Stored data entries:
☆ ☆ ☆

import Mathlib
import HarnessLib
import Summits.HubbardSuperconductivity.HubbardSuperconductivity.Theorems.KLProgrammeC4aPPKernelPiecesJetsAllOrders

/-!
# Route `KLProgramme` — crux C4a, S3 brick (B4) «(B4)-UMK1», «PIECES ALL ORDERS» part 4: the HYPOTHESIS-FREE one-calls — the order-`k` rows of `P/C`, `A_s/C`, `M_s/C`
# for the tree's concrete cutoff `χ₂ = salmhoferCutoff` (Gevrey table `8(k!)²342ᵏ`) and concrete profile `κ = ppSplitProfile t₁` (table `8(k!)²(512/t₁)ᵏ`)

Cell `gate-hubbard-kl`, seat hubbard-kl-k3c3-p1 (g20; row «δμ-flow with klAngularMean constant piece»).  The `…Split` twins of `ppTrueKernel_orderRows` (`…TrueJetsJoint`),
`ppFarKernelS_orderRows`, `ppMidKernelS_orderRows` (`…PiecesJetsAllOrders`): every abstract table discharged by the Literature Gevrey-2 numerals
(`salmhoferCutoff_jets_le_flat`, `ppSplitProfile_jetTable`, `ppSplitProfile_hyps`), so the only data left are `β, Λ, lo, hi, K, t₁, k` and a normalisation `C` above an
explicit closed form:
* **`ppTrueKernel_orderRows_gevrey`** — `C ≥ (k+1)!·2^{2k+2}·(1 + 8(k!)²342ᵏ)·K^{k+1}`;
* **`ppFarKernelSSplit_orderRows`** — `C ≥ 2ᵏ·(k+1)!·2^{2k+2}·(1 + 8(k!)²342ᵏ)·K^{k+1}·B_split`, `B_split = k!·(8(k!)²(512/t₁)ᵏ)·((k!)²·4/t₁)ᵏ`;
* **`ppMidKernelSSplit_orderRows`** — the same with `1 + 2B_split`.
Each gives: `C^k` in `u` ∧ `∀ j ≤ k` joint continuity of `∂ᵤʲ(·/C)` ∧ `|∂ᵤʲ(·/C)(e,u)| ≤ (max |e| |u|)⁻¹^(j+1)` on the box `|e| ≤ hi ≤ K·Λ`, `e ≠ 0` ∧ `≤ (max lo |u|)⁻¹^(j+1)` on the
strip `|e| ≤ lo ≤ Λ` (`0 < t₁ ≤ 2/3`).  The numerals are crude by design (Gevrey tables); sharp `sup|χ₂⁽ˡ⁾|`, `sup|smoothTransition⁽ˡ⁾|` are a certified-numerics item.
Pure composition; nothing asserts (C), any engine row, K3, the window or superconductivity.
References: BGM 2006 §2.4 (2.36) [cite: BenfattoGiulianiMastropietro2006]; Disertori–Rivasseau 2000 §II.2 (II.14) footnote [cite: DisertoriRivasseau2000].
-/

noncomputable section

namespace Summit.HubbardSuperconductivity.HubbardSuperconductivity.Theorems.C4a

set_option linter.dupNamespace false -- summit = problem name (single-conjunct summit), D-0017

open Real Filter Set Finset
open scoped Topology Nat
open Literature.MathematicalPhysics.QuantumLattice Literature.Analysis.SpecialFunctions Literature.Analysis.Calculus

/-- **`P/C`, hypothesis-free**: the order-`k` rows of `ppTrueKernel_orderRows` with the Gevrey cutoff table `X = 8(k!)²342ᵏ`. [cite: BenfattoGiulianiMastropietro2006, §2.4 (2.36)] -/
theorem ppTrueKernel_orderRows_gevrey {β Λ : ℝ} (hβ : 0 < β) (hΛ : 0 < Λ) (k : ℕ) {lo hi K C : ℝ} (hlo : 0 < lo) (hloΛ : lo ≤ Λ) (hK : 1 ≤ K)
    (hhiK : hi ≤ K * Λ) (hC : 0 < C) (hCk : (k + 1)! * 2 ^ (2 * k + 2) * (1 + 8 * ((k ! : ℝ)) ^ 2 * (342 : ℝ) ^ k) * K ^ (k + 1) ≤ C) :
    (∀ e : ℝ, ContDiff ℝ k (fun v : ℝ => ppTrueKernel β Λ e v / C)) ∧
      (∀ j ≤ k, Continuous fun p : ℝ × ℝ => iteratedDeriv j (fun v : ℝ => ppTrueKernel β Λ p.1 v / C) p.2) ∧
      (∀ j ≤ k, ∀ e ∈ Icc (-hi) hi, e ≠ 0 → ∀ u : ℝ, |iteratedDeriv j (fun v : ℝ => ppTrueKernel β Λ e v / C) u| ≤ (max |e| |u|)⁻¹ ^ (j + 1)) ∧
      (∀ j ≤ k, ∀ e ∈ Icc (-lo) lo, ∀ u : ℝ, |iteratedDeriv j (fun v : ℝ => ppTrueKernel β Λ e v / C) u| ≤ (max lo |u|)⁻¹ ^ (j + 1)) :=
  ppTrueKernel_orderRows hβ hΛ (salmhoferCutoff_jets_le_flat k) hlo hloΛ hK hhiK hC hCk

/-- **`A_s/C` for the concrete profile, hypothesis-free** (`κ = ppSplitProfile t₁`, `0 < t₁ ≤ 2/3`). [cite: BenfattoGiulianiMastropietro2006, §2.4 (2.36)] -/
theorem ppFarKernelSSplit_orderRows {β Λ : ℝ} (hβ : 0 < β) (hΛ : 0 < Λ) {lo : ℝ} (hlo : 0 < lo) {t₁ : ℝ} (ht₀ : 0 < t₁) (ht23 : t₁ ≤ 2 / 3) (k : ℕ)
    {hi K C : ℝ} (hloΛ : lo ≤ Λ) (hK : 1 ≤ K) (hhiK : hi ≤ K * Λ) (hC : 0 < C)
    (hCk : 2 ^ k * ((k + 1)! * 2 ^ (2 * k + 2) * (1 + 8 * ((k ! : ℝ)) ^ 2 * (342 : ℝ) ^ k) * K ^ (k + 1)) *
      (k ! * (8 * ((k ! : ℝ)) ^ 2 * (512 / t₁) ^ k) * (((k ! : ℝ)) ^ 2 * (4 / t₁)) ^ k) ≤ C) :
    (∀ e : ℝ, ContDiff ℝ k (fun v : ℝ => ppFarKernelS β Λ (ppSplitProfile t₁) lo e v / C)) ∧
      (∀ j ≤ k, Continuous fun p : ℝ × ℝ => iteratedDeriv j (fun v : ℝ => ppFarKernelS β Λ (ppSplitProfile t₁) lo p.1 v / C) p.2) ∧
      (∀ j ≤ k, ∀ e ∈ Icc (-hi) hi, e ≠ 0 → ∀ u : ℝ,
        |iteratedDeriv j (fun v : ℝ => ppFarKernelS β Λ (ppSplitProfile t₁) lo e v / C) u| ≤ (max |e| |u|)⁻¹ ^ (j + 1)) ∧
      (∀ j ≤ k, ∀ e ∈ Icc (-lo) lo, ∀ u : ℝ,
        |iteratedDeriv j (fun v : ℝ => ppFarKernelS β Λ (ppSplitProfile t₁) lo e v / C) u| ≤ (max lo |u|)⁻¹ ^ (j + 1)) := by
  obtain ⟨hκ, h1, h0⟩ := ppSplitProfile_hyps ht₀
  exact ppFarKernelS_orderRows hβ hΛ hlo hκ ht₀ ht23 h1 h0 (salmhoferCutoff_jets_le_flat k) (ppSplitProfile_jetTable ht₀ (by linarith) k)
    hloΛ hK hhiK hC hCk

/-- **`M_s/C` for the concrete profile, hypothesis-free** (`κ = ppSplitProfile t₁`, `0 < t₁ ≤ 2/3`). [cite: BenfattoGiulianiMastropietro2006, §2.4 (2.36)] -/
theorem ppMidKernelSSplit_orderRows {β Λ : ℝ} (hβ : 0 < β) (hΛ : 0 < Λ) {lo : ℝ} (hlo : 0 < lo) {t₁ : ℝ} (ht₀ : 0 < t₁) (ht23 : t₁ ≤ 2 / 3) (k : ℕ)
    {hi K C : ℝ} (hloΛ : lo ≤ Λ) (hK : 1 ≤ K) (hhiK : hi ≤ K * Λ) (hC : 0 < C)
    (hCk : 2 ^ k * ((k + 1)! * 2 ^ (2 * k + 2) * (1 + 8 * ((k ! : ℝ)) ^ 2 * (342 : ℝ) ^ k) * K ^ (k + 1)) *
      (1 + 2 * (k ! * (8 * ((k ! : ℝ)) ^ 2 * (512 / t₁) ^ k) * (((k ! : ℝ)) ^ 2 * (4 / t₁)) ^ k)) ≤ C) :
    (∀ e : ℝ, ContDiff ℝ k (fun v : ℝ => ppMidKernelS β Λ (ppSplitProfile t₁) lo e v / C)) ∧
      (∀ j ≤ k, Continuous fun p : ℝ × ℝ => iteratedDeriv j (fun v : ℝ => ppMidKernelS β Λ (ppSplitProfile t₁) lo p.1 v / C) p.2) ∧
      (∀ j ≤ k, ∀ e ∈ Icc (-hi) hi, e ≠ 0 → ∀ u : ℝ,
        |iteratedDeriv j (fun v : ℝ => ppMidKernelS β Λ (ppSplitProfile t₁) lo e v / C) u| ≤ (max |e| |u|)⁻¹ ^ (j + 1)) ∧
      (∀ j ≤ k, ∀ e ∈ Icc (-lo) lo, ∀ u : ℝ,
        |iteratedDeriv j (fun v : ℝ => ppMidKernelS β Λ (ppSplitProfile t₁) lo e v / C) u| ≤ (max lo |u|)⁻¹ ^ (j + 1)) := by
  obtain ⟨hκ, h1, h0⟩ := ppSplitProfile_hyps ht₀
  exact ppMidKernelS_orderRows hβ hΛ hlo hκ ht₀ ht23 h1 h0 (salmhoferCutoff_jets_le_flat k) (ppSplitProfile_jetTable ht₀ (by linarith) k)
    hloΛ hK hhiK hC hCk

end Summit.HubbardSuperconductivity.HubbardSuperconductivity.Theorems.C4a

end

☆ ☆ ☆

### Requirement
Taking the entries above, restate exactly those lines that fall between the line with "open scoped Topology Nat" and the line with "ppTrueKernel_orderRows hβ hΛ", keeping both of those lines too.

### Your response
open scoped Topology Nat
open Literature.MathematicalPhysics.QuantumLattice Literature.Analysis.SpecialFunctions Literature.Analysis.Calculus

/-- **`P/C`, hypothesis-free**: the order-`k` rows of `ppTrueKernel_orderRows` with the Gevrey cutoff table `X = 8(k!)²342ᵏ`. [cite: BenfattoGiulianiMastropietro2006, §2.4 (2.36)] -/
theorem ppTrueKernel_orderRows_gevrey {β Λ : ℝ} (hβ : 0 < β) (hΛ : 0 < Λ) (k : ℕ) {lo hi K C : ℝ} (hlo : 0 < lo) (hloΛ : lo ≤ Λ) (hK : 1 ≤ K)
    (hhiK : hi ≤ K * Λ) (hC : 0 < C) (hCk : (k + 1)! * 2 ^ (2 * k + 2) * (1 + 8 * ((k ! : ℝ)) ^ 2 * (342 : ℝ) ^ k) * K ^ (k + 1) ≤ C) :
    (∀ e : ℝ, ContDiff ℝ k (fun v : ℝ => ppTrueKernel β Λ e v / C)) ∧
      (∀ j ≤ k, Continuous fun p : ℝ × ℝ => iteratedDeriv j (fun v : ℝ => ppTrueKernel β Λ p.1 v / C) p.2) ∧
      (∀ j ≤ k, ∀ e ∈ Icc (-hi) hi, e ≠ 0 → ∀ u : ℝ, |iteratedDeriv j (fun v : ℝ => ppTrueKernel β Λ e v / C) u| ≤ (max |e| |u|)⁻¹ ^ (j + 1)) ∧
      (∀ j ≤ k, ∀ e ∈ Icc (-lo) lo, ∀ u : ℝ, |iteratedDeriv j (fun v : ℝ => ppTrueKernel β Λ e v / C) u| ≤ (max lo |u|)⁻¹ ^ (j + 1)) :=
  ppTrueKernel_orderRows hβ hΛ (salmhoferCutoff_jets_le_flat k) hlo hloΛ hK hhiK hC hCk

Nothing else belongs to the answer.